Леночка прыснула в чашку кофе, Светлана Алексеевна сохраняла спокойствие, необходимое для тонкой шинковки помидора, но в процессе сдвигания ломтиков на край доски осуждающе громыхнула посудой. Брань она не любила так же, как липкие пятна на столе.
- Где, говоришь, документация на УЧ-105? У Варвары Петровны на оформлении? А ну дай мне её…  Варвара Петровна, здравствуйте. Вы скажите, как вы понимаете свою роль в нашем учреждении? Секретарша. Хорошо. А ещё вас, Варвара Петровна, некоторые даже называют украшением нашего отдела, можно сказать, розой, королевой цветника бухгалтерии.
Светлана Алексеевна шумно задвигала доской и хлопнула полотенцем, стряхивая крошки в мусорное ведро. Леночка рассасывала под языком крохотное безе и уже тянулась за блинчиком, но Дмитрий Сергеевич схватил его раньше и стал сворачивать его в трубочку.
- Нет-нет, Варенька, именно что так, да-да… Да-да. Ну что вы скромничаете. Вы же знаете, Эльшанский ведь вполне отчётливо озвучил всеобщую точку… На корпоративе, да-да, именно что. Ну мало ли какой он был. Ну вы ведь и сами так думаете. Да уж позвольте. Ну думаете ведь? Прекрасный цветок, так ведь?
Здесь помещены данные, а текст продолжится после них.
import Summits.CriticalPhenomena.PercolationContinuityZ3.Theorems.PercNearOneGluingNoHeavyLowerTailSahiE4UnionTwoCoinY2MeasureA
import Summits.CriticalPhenomena.PercolationContinuityZ3.Theorems.PercNearOneGluingNoHeavyLowerTailSahiE4UnionTwoCoinY2MeasureB
import Summits.CriticalPhenomena.PercolationContinuityZ3.Theorems.PercNearOneGluingNoHeavyLowerTailSahiE4UnionTwoCoinY2MeasureC
import Summits.CriticalPhenomena.PercolationContinuityZ3.Theorems.PercNearOneGluingNoHeavyLowerTailSahiE3UnionTensorMeasure
import Summits.CriticalPhenomena.PercolationContinuityZ3.Theorems.PercNearOneGluingNoHeavyLowerTailSahiE4UnionRowFacts
import Mathlib.Tactic.FinCases
import Mathlib.Tactic.LinearCombination
import HarnessLib

/-!
# `NoHeavyLowerTail` (crux stmt-CriticalPhenomena-4575), Sahi programme P4 — ★ `H₄⁺` is preserved by the OR with the independent TWO-COIN block
# `b = (c₁, c₂, c₁c₂, c₁c₂)` (a four-member block that is NOT a read-once OR of partial coins)

Support file (cell `prim-l12`, seat P4, generation 39; `--supports stmt-CriticalPhenomena-4575`).  No definitions, no named facts, no sorries;
standard axioms.  `γ` a finite preorder with a positively associated probability weight `μ` (`SahiPositive μ 2`), `a : Fin 4 → γ → [0,1]` monotone
with `H4Plus μ a`; `β` ANY finite type with a probability weight `ν` and two `{0,1}`-valued events `c₁, c₂` independent under `ν`; the block
`b = (c₁, c₂, c₁c₂, c₁c₂)`, `u_i(x,y) = a_i(x) + b_i(y) − a_i(x)b_i(y)`.  THEOREM `h4Plus_orTwoCoinY2`: `H4Plus (μ⊗ν) u`.  Ingredients: `E₄` and the six
product rows from `…TwoCoinY2MeasureA/B/C` (Bernstein split of generation 39), the four `E₃` rows of the sub-triples from the three-member OR step
`SahiE3UnionTensor.sahiE_three_por_nonneg` (generation 32) with the block-side rows of the two-coin sub-triples as explicit polynomial facts in
`(E c₁, E c₂) ∈ [0,1]²` (Bernstein certificates), Harris rows of `a` from positive association.  With `h4Plus_orBlock` (blocks missing a member),
`h4Plus_orCoinFour` and the three two-coin blocks X, Y, Y2 of this generation, `H₄⁺` is closed under the OR with EVERY block built from two
independent coins (seat memo of generation 39: the remaining two-coin blocks are chains, miss a member, or are read-once ORs of partial coins).
HONEST FRAMING: the general four-member step of the closure programme is open; nothing here is Sahi's conjecture `C₄` itself. [this work]
-/

noncomputable section
/-!
# Route `PrintX6`, crux `EisensteinHalfFiveLeRest` (stmt-BirchSwinnertonDyer-21116), line `kim-deficit`:
# stub 2 (the ENGINE) over the PROOF-COVERED `(t0)` twin of Kim 2026 Thm. 1.8 (6), with the Manin binder
# DISCHARGED from Mazur's corollary — and the crux reduced to STUB 3 alone over route inputs + that one fact

HONEST FRAMING (cell `bsd-print-x6`, run/shared/lean/pub/bsd-print-x6/; D-0152 / W-71; LEAD seat `x6-p2` g3 on
the registered line `Cruxes/EisensteinHalfFiveLeRest/Lines/kim_deficit.lean`, sha16 35e5095fac56ab01). THEOREMS ONLY
(no definition, no named fact, no `sorry`); every statement is CONDITIONAL on named refereed facts taken as
hypotheses BY NAME (conditional-result); nothing about any particular curve is asserted; no summit statement is
proved by this seat; the crux, stub 3 and BSD stay OPEN; BSD is not proved by any of this.

## Position in the line (state 2026-08-28T06:35Z)

* stub 1 `stub_levelCertificate_of_partialInfty_le` — LANDED by name (seat x6-p2-w2 g2, p608466,
  `…KimDeficitLevelCertificate.lean`; definitions only).
* stub 2 `stub_missingLowerBoundAt_of_levelCertificate_X6` — as REGISTERED it carries no fact binder, so it is provable
  only modulo the facts its engine runs on. Landed so far: `stub_…_of_facts` (w2 g2, p608837, `…KimDeficitEngine.lean`:
  `PublishedInputsX6 →` Kim (6) literal fact `→` a DISPLAYED Manin supply `→` stub text) and the Manin supply itself as a
  theorem over Mazur 1978 Cor. 4.1 (`exists_kimDatum_of_good_of_mazur`, this seat, p609432, `…KimDeficitManinDatum.lean`).
  THIS FILE: the stub-2 text from the PROOF-COVERED `(t0)` twin of Kim's clause (6) — a WEAKER hypothesis than the
  literal fact, which carries the referee flag `K26-(6)-shallow@t>0` — with the `(t0)` binder `#E(ℚ_p)[p] = 1`
  discharged as a THEOREM on X6 (good supersingular `p ≥ 5` ⇒ `p ∣ a_p` ⇒ `p ∤ a_p − 1`), the Manin binder discharged
  by p609432, and the remaining inputs = route items of PrintX6 (`PublishedInputsX6` conjuncts GZK / `hasEntireLFunction_rat`
  / `nonempty_modularParametrizationData`; `InputMazurManinOdd` = stmt-19383).
* stub 3 `stub_partialInfty_le_tamagawa_X6Rest` — the HARD stub (`≤` half of Kim Conj. 1.10 on X6-Rest ∧ `r_an = 0`;
  class-wide the Kato-IMC face of the crux); NO prover by director ruling (154)(b); taken as the hypothesis `h₃` below.

## What this file proves

* §1 `missingLowerBoundAt_of_kimValue` — per pair, Kim-fact-AGNOSTIC: Kim's VALUE conclusion `L(E,1)/Ω(W) = q`,
  `ord_p q ≤ ord_p #Ш(p) + (k − 1)` with `k ≤ ord_p ∏ c_ℓ + 1`, `E[p]` irreducible and GZK gives
  `Typed.MissingLowerBoundAt W p` (the arithmetic of `X4.padicValRat_shaAn_le_of_kimLower`, which is hard-wired to the
  literal fact, with the fact abstracted into its conclusion — so EITHER Kim fact feeds it).
* §2 **`missingLowerBoundAt_of_levelCertificate_X6_of_kimTwin`** — stub 2's registered text VERBATIM from
  (K) `Kim2026.rankZero_le_padicValNat_sha_of_kuriharaNumber_ne_zero_of_localTorsionTrivial`, (M) `mazur_not_dvd_maninConstant_of_odd`,
  (G) GZK, (L) `hasEntireLFunction_rat`, (P) `nonempty_modularParametrizationData`; §2b the route-currency form
  `PublishedInputsX6 → InputMazurManinOdd → (K) → stub-2 text`.
* §3 **`eisensteinHalfFiveLeRest_of_kimTwin_of_stub3`** — the line's composition with stubs 1 AND 2 DISCHARGED:
  `(K) → (M) → (G) → (L) → (P) → STUB 3 → PrintX6.EisensteinHalfFiveLeRest` BY NAME (stub 1 used by name); §3b
  **`eisensteinHalfFiveLeRest_of_publishedInputsX6_of_kimTwin_of_stub3`**: `PublishedInputsX6 → InputMazurManinOdd → (K)
  → STUB 3 → EisensteinHalfFiveLeRest` — every antecedent except (K) and STUB 3 is a ROUTE ITEM of PrintX6.

Why the registered skeleton is not reshaped to this form (LEAD decision, STATUS 06:32Z): `#h21_check_skeleton` admits as
hypotheses of the composing theorem only tagged obligations (route items / registered stubs); (K) is not an item of any
route, so `(K) → … → crux` fails `skeleton.extra-hypothesis`. TURNKEY for the planner: file Kim 2026 Thm. 1.8 (6) — best
its `(t0)` twin — as an Input item of PrintX6 (or give 21116 a pack antecedent like its sibling `EisensteinHalfFiveLeErr`);
then stub 2 re-registers as `Inputs → text`, closes BY NAME by §2b, and the skeleton's only open input is stub 3.

beyond-print theorem: NO. PARTITION: 0 cells.
[cite: Kim2022StructureSelmer, Thm. 1.9 (6) (PDF p. 8), §1.5.1–1.5.3 (PDF pp. 7–8), Prop. 3.2 (PDF p. 15), §1.3.5 (PDF p. 6)]
[cite: Mazur1978, Cor. 4.1] [cite: GreenbergVatsal2000, §3, Remark 3.4] [cite: Miller2011LMS, Def. 1.1]
-/

set_option autoImplicit false
-- the landed namespace `Summit.BirchSwinnertonDyer.BirchSwinnertonDyer.Theorems` (summit = problem) trips the linter
set_option linter.dupNamespace false
import Literature.AnabelianGeometry.EtaleTheta.SettingModelTateInversion
import HarnessLib

/-!
# The STAGE-2 («Tate shear») model of the [EtTh] §1 root: the DECK RELATION of the affine action in level
# coordinates — `a⁻¹·σ(a) ≡ b^{k}·c^{−m}` — and the SIGN of the Tate instance (proof-only kernel certificate)

Mochizuki, *The étale theta function …*, Publ. RIMS **45** (2009) [EtTh], Prop. 1.5 (iii), PRIMS PDF p. 23
[cite: MochizukiEtTh2009, Prop 1.5 (iii) p.23]: a lift of `a ∈ Z ≅ Π^tp_X/Π^tp_Y` acts on the lifted theta class by
"`η̈^Θ ↦ η̈^Θ − 2a·log(Ü) − (a²/2)·log(q_X) + log(O^×_K̈)`".

Cell abc-iut, layer L2, R78 cluster STAGE 2 (integrator abc-iut-L6-d6), seat abc-iut-w5-d249 (gen 5).  PROOF-ONLY (0
definitions), over this seat's F4q/F4q-ι (`SettingModelTateSemidirect`, `SettingModelTateInversion`), abc-iut-L2-t6's F2c
(`affTwist₃`, `innB`, `shear`), abc-iut-w5-d024's F2 (`hHat_bPow`, `hHat_twist`) and abc-iut-L2-t1's root chain (`hHat`,
`Heis`, `gfpOf`) — consumed BY NAME, nothing restated.

WHY.  abc-iut-L2-t12's kernel normal form (`ThetaDeckConjugation.conj_pow_normalForm_tate`, p430662) says: in any group
with `a⁻¹ b a = c⁻¹ b`, `c` central and the TWISTED Galois relation `a⁻¹ g a = b^k c^m g`, the printed `Z`-action law
of Prop. 1.5 (iii) is produced by `(k, m) = (2κ, −κ)` (`κ` the Kummer class of `q̈`).  The stage-2 model realises the
Galois element `g = inr σ` acting on `Γ` by `θ_σ = Inn(b^{m_b}) ∘ shear(k_b) ∘ θ_{χ σ}` with `(m_b, k_b) = (κ_p(σ)^i,
κ_p(σ)^j)` (`tatePairHom p i j`).  THIS FILE computes, IN THE KERNEL, which `(k, m)` of L2-t12's relation a given
`(m_b, k_b)` realises — on every Heisenberg level `ĥ_N : F̂₂ → Heis(ℤ/N)` (where `c = ⁅a,b⁆ ↦ (0,0,1)`):

* **`hHat_eta_inv_mul_affTwist₃_eta`**: `ĥ_N((η a)⁻¹ · affTwist₃ ⟨(m_b, k_b), α⟩ (η a)) = (0, k_b mod N, −(m_b mod N))`,
  i.e. `a⁻¹·σ(a) ≡ b^{k_b} · c^{−m_b}` — the `c`-EXPONENT IS MINUS THE INNER `b`-POWER EXPONENT
  (`Inn(b^t)(a) = b^t a b^{−t} ≡ a·c^{−t}`);
* in `Π^tp_X = Γ ⋊ G_{ℚ_p}`: `inl_inv_mul_inr_mul_inl` (`(inl a)⁻¹ · inr σ · inl a = inl (a⁻¹·σ(a)) · inr σ`, the shape
  of L2-t12's `a⁻¹ g a = (…) g`) and **`hHat_deckDefectχq`**:
  `ĥ_N (pr₁ ((η a,1)⁻¹ · σ·(η a,1))) = (0, κ_p(σ)^j mod N, −(κ_p(σ)^i mod N))`;
* CONSEQUENCE (sign of the Tate instance): L2-t12's `(k, m) = (2κ_p, −κ_p)` is realised by **`(i, j) = (1, 2)`** —
  inner exponent `m_b = +κ_p`, shear `k_b = κ_p²` — and the opposite deck orientation by `(−1, −2)`; NOT by `(−1, 2)`.
  Independent cross-check from F4q-ι: the stage-2 inversion FIXES the canonical Galois section exactly on the line
  `j = 2i` (`invDefect_tatePairHom_of_eq : invDefect (tatePairHom p i (i + i) σ) = 1`, `inversionχq_inr_of_eq`), as the
  geometric inversion `[−1]` of the punctured Tate curve (defined over `K`) must.
Every statement holds for all `(i, j)`; nothing here CHOOSES the instance — it records what each choice means.
SEMI-SYNTHETIC MODEL, CONSISTENCY EVIDENCE ONLY; nothing of [EtTh] asserted; no side taken on [IUTchIII] Cor. 3.12; typed ≠
proved.
-/

noncomputable section

namespace Literature.AnabelianGeometry.EtaleTheta.SettingModel

open Literature.AnabelianGeometry.SemiGraphs
open Function

/-! ## §1. The deck relation of the affine action on the Heisenberg levels -/

/-- **`a⁻¹ · σ(a) ≡ b^{k} · c^{−m}` on every level**: for `g = ⟨(m, k), α⟩`,
`ĥ_N ((η a)⁻¹ · affTwist₃ g (η a)) = (0, k mod N, −(m mod N))` in `Heis(ℤ/N)` (`c = ⁅a,b⁆ ↦ (0,0,1)`): the `y`-coordinate
is the SHEAR exponent, the `z`-coordinate is MINUS the INNER exponent. [cite: MochizukiEtTh2009, Prop 1.5 (iii) p.23] -/
theorem hHat_eta_inv_mul_affTwist₃_eta (N : ℕ+) (g : (ZH × ZH) ⋊[diagAut] MulAut ZH) :
    hHat N ((eta (FreeGroup.of 0))⁻¹ * affTwist₃ g (eta (FreeGroup.of 0))) =
      ⟨0, Multiplicative.toAdd (ZHatLevel.level N g.left.2), -Multiplicative.toAdd (ZHatLevel.level N g.left.1)⟩ := by
  rw [affTwist₃_eta_of_zero, map_mul, map_inv, map_mul, map_mul, map_inv, map_mul, hHat_bPow, hHat_bPow, hHat_eta,
    heisHom_of_zero]
  ext <;> simp

/-- The same for the model's pair `(m, k) = (κ_p(σ)^i, κ_p(σ)^j)`:
`ĥ_N ((η a)⁻¹ · actHatχq σ (η a)) = (0, κ_p(σ)^j mod N, −(κ_p(σ)^i mod N))`. [cite: MochizukiEtTh2009, Prop 1.5 (iii) p.23] -/
theorem hHat_eta_inv_mul_actHatχq_eta (p : ℕ) [Fact p.Prime] (i j : ℤ) (N : ℕ+) (σ : GQp p) :
    hHat N ((eta (FreeGroup.of 0))⁻¹ * actHatχq p i j σ (eta (FreeGroup.of 0))) =
      ⟨0, Multiplicative.toAdd (ZHatLevel.level N (kappaP p σ ^ j)),
        -Multiplicative.toAdd (ZHatLevel.level N (kappaP p σ ^ i))⟩ :=
  hHat_eta_inv_mul_affTwist₃_eta N _

/-! ## §2. The deck conjugation of the Galois section in `Γ ⋊ G` -/

section Deck

variable {G : Type*} [Group G] (φ : G →* MulAut Gfp)

/-- **The shape of L2-t12's twisted relation in a semidirect product**: conjugating the Galois section by an element
of the normal factor, `(inl γ)⁻¹ · inr g · inl γ = inl (γ⁻¹ · φ_g γ) · inr g`. [cite: MochizukiEtTh2009, Prop 1.5 (iii) p.23] -/
theorem inl_inv_mul_inr_mul_inl (γ : Gfp) (g : G) :
    (SemidirectProduct.inl γ : Gfp ⋊[φ] G)⁻¹ * SemidirectProduct.inr g * SemidirectProduct.inl γ =
      SemidirectProduct.inl (γ⁻¹ * φ g γ) * SemidirectProduct.inr g := by
  refine SemidirectProduct.ext ?_ ?_
  · simp [SemidirectProduct.mul_left]
  · simp [SemidirectProduct.mul_right]

end Deck

variable (p : ℕ) [Fact p.Prime] (i j : ℤ)

/-- The deck generator of the model: `a := (η a, 1) ∈ Γ` (degree `1`). [cite: MochizukiEtTh2009, Prop 1.5 (iii) p.23] -/
theorem gfpFst_gfpOf_zero : gfpFst (gfpOf (FreeGroup.of 0)) = eta (FreeGroup.of 0) := rfl

/-- **The deck relation of the stage-2 model in level coordinates**: for the deck generator `a = (η a, 1)` and the
Galois section `σ ↦ inr σ` of `Π^tp_X = Γ ⋊_{actχq} G_{ℚ_p}`, the `Γ`-defect `a⁻¹·σ(a)` of
`(inl a)⁻¹ · inr σ · inl a = inl (a⁻¹·σ(a)) · inr σ` has Heisenberg level
`(0, κ_p(σ)^j mod N, −(κ_p(σ)^i mod N))` — L2-t12's `(k, m)` at level `N` is `(κ_p^j, −κ_p^i)`; the Tate normal form
`(2κ_p, −κ_p)` is the instance `(i, j) = (1, 2)`. [cite: MochizukiEtTh2009, Prop 1.5 (iii) p.23] -/
theorem hHat_deckDefectχq (N : ℕ+) (σ : GQp p) :
    hHat N (gfpFst ((gfpOf (FreeGroup.of 0))⁻¹ * actχq p i j σ (gfpOf (FreeGroup.of 0)))) =
      ⟨0, Multiplicative.toAdd (ZHatLevel.level N (kappaP p σ ^ j)),
        -Multiplicative.toAdd (ZHatLevel.level N (kappaP p σ ^ i))⟩ := by
  rw [map_mul, map_inv, gfpFst_actχq, gfpFst_gfpOf_zero]
  exact hHat_eta_inv_mul_actHatχq_eta p i j N σ

/-- The deck conjugation of the Galois section in `Π^tp_X` (stage 2), L2-t12's shape `a⁻¹ g a = (defect)·g`.
[cite: MochizukiEtTh2009, Prop 1.5 (iii) p.23] -/
theorem deckConjχq (σ : GQp p) :
    (SemidirectProduct.inl (gfpOf (FreeGroup.of 0)) : PiTpχq p i j)⁻¹ * SemidirectProduct.inr σ *
        SemidirectProduct.inl (gfpOf (FreeGroup.of 0)) =
      SemidirectProduct.inl ((gfpOf (FreeGroup.of 0))⁻¹ * actχq p i j σ (gfpOf (FreeGroup.of 0))) *
        SemidirectProduct.inr σ :=
  inl_inv_mul_inr_mul_inl (actχq p i j) _ σ

/-! ## §3. Cross-check from the inversion: section-fixing exactly on the line `j = 2i` -/

/-- On the line `j = 2i` the inversion defect vanishes: `invDefect (tatePairHom p i (i + i) σ) = 1`.
[cite: MochizukiEtTh2009, §2 p.36] -/
theorem invDefect_tatePairHom_of_eq (σ : GQp p) : invDefect (tatePairHom p i (i + i) σ) = 1 := by
  rw [invDefect_tatePairHom]
  have h : (-i + -i + (i + i) : ℤ) = 0 := by ring
  rw [h, zpow_zero]

/-- **On the line `j = 2i` the stage-2 inversion FIXES the canonical Galois section**: `ι (inr σ) = inr σ` (as the
geometric inversion of the punctured Tate curve, defined over `K`, must). [cite: Mochizuki2012, Rmk 1.4.1 (ii) p.28] -/
theorem inversionχq_inr_of_eq (σ : GQp p) :
    inversionχq p i (i + i) (SemidirectProduct.inr σ) = SemidirectProduct.inr σ := by
  rw [inversionχq_apply, tateInversion_inr, invDefect_tatePairHom_of_eq, map_one, map_one, one_mul]

/-- In particular at `(i, j) = (1, 2)`: `invDefect (tatePairHom p 1 2 σ) = 1`. [cite: MochizukiEtTh2009, §2 p.36] -/
theorem invDefect_tatePairHom_one_two (σ : GQp p) : invDefect (tatePairHom p 1 2 σ) = 1 :=
  invDefect_tatePairHom_of_eq p 1 σ

/-- … whereas at `(i, j) = (−1, 2)` the defect is `κ_p(σ)^4` (the section is moved by `b^{4κ_p}`).
[cite: MochizukiEtTh2009, §2 p.36] -/
theorem invDefect_tatePairHom_neg_one_two (σ : GQp p) : invDefect (tatePairHom p (-1) 2 σ) = kappaP p σ ^ (4 : ℤ) := by
  rw [invDefect_tatePairHom]
  norm_num

end Literature.AnabelianGeometry.EtaleTheta.SettingModel

end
Леночка неаккуратно отхлебнула из кружки и теперь собирала пальцем с верхней  губы кофейную каёмочку. Светлана практически не глядя протянула дочери салфетку, выключила  вытяжку и поставила вчерашние драники в микроволновку, чтобы Дмитрию Сергеевичу было что в перерыве поесть на работе. 
- Так вот, Варвара Петровна, - Дмитрий Сергеевич переложил трубку под левое ухо, чтобы было удобнее макать блинчик в сметану. - Что? Нет. Так вот. Если вы роза в цветнике, или рододендрон в ботаническом саду, да хоть фикус, позвольте узнать, вы почему себя ведёте, как мешок с картошкой на овощебазе? Что? Смысл в смысле! Почему документация на УЧ – 105 ещё на оформлении? Её нет у Михайловой! И у Эльшанского её нет. Она у вас. Знаете что, закрывайте там свой пасьянс и займитесь делом. Роза, она, понимаешь. Что? Да выбросьте вы эти драники, что вы, в конце концов, мусоркой пользоваться не умеете?      
 Светлана Алексеевна отправила в бок мужу ощутимо тяжёлый взгляд. Дмитрий Сергеевич остановился посреди кухни и начал разворачиваться к жене всем корпусом, слушая чью-то речь в телефоне и уплетая убелённый сметаной цилиндр. Леночка уловила предостережение в беспомощном взмахе руки, якобы протянувшейся за новым блинчиком, разом допила кофе и побежала обуваться в прихожую, рассасывая по дороге очередное безе. Когда она уже выходила за дверь, из кухни раздался звуковой сигнал микроволновки.
***
Леночка двигалась в сторону  остановки рядом с рынком, откуда маршрутка должна была довезти её прямиком до красной ветки. Размышляя о судьбе драников, она задумалась об этимологии их названия, и, поморщившись сама от себя, вспомнила, как Светлана Алексеевна вкрадчиво расспрашивала её содержании регулярных сообщений на её мобильном телефоне. Лена предусмотрительно не сохраняла в записной книжке Витин номер, надеясь до поры до времени продержать от матери в секрете, что воинствующая невинность первого курса была с облегчением преодолена ею вместе с другими предрассудками первого года обучения на вторую неделю общения с владельцем безымянного номера.
«Про вторую неделю говорить точно не стоит, - подумала она – лучше месяц или полтора или вообще не говорить, пусть само всё как-нибудь…»
Вспомнив сдавленные интонации последних маминых телефонных бесед с тетёй Машей, Леночка про себя заключила, что у мамы, наконец, наступила менопауза, и папа, вероятно, в итоге переключится на исследование цветника в бухгалтерии. Опять поморщившись сама от себя, она попробовала вернуться к нерешённому вопросу об этимологии слова «драник», решила не идти в библиотеку и начать копить на зимнюю поездку в Казань, где у Вити были хорошие друзья и бабушка-татарка, которой надо было понравиться.
Полгода спустя Дмитрий Сергеевич так напился на знакомстве с татарской роднёй, что снова закурил и назвал Светлану Алексеевну своей неувядающей розой. У Маши Сергущенко нашлись для этого свои объяснения.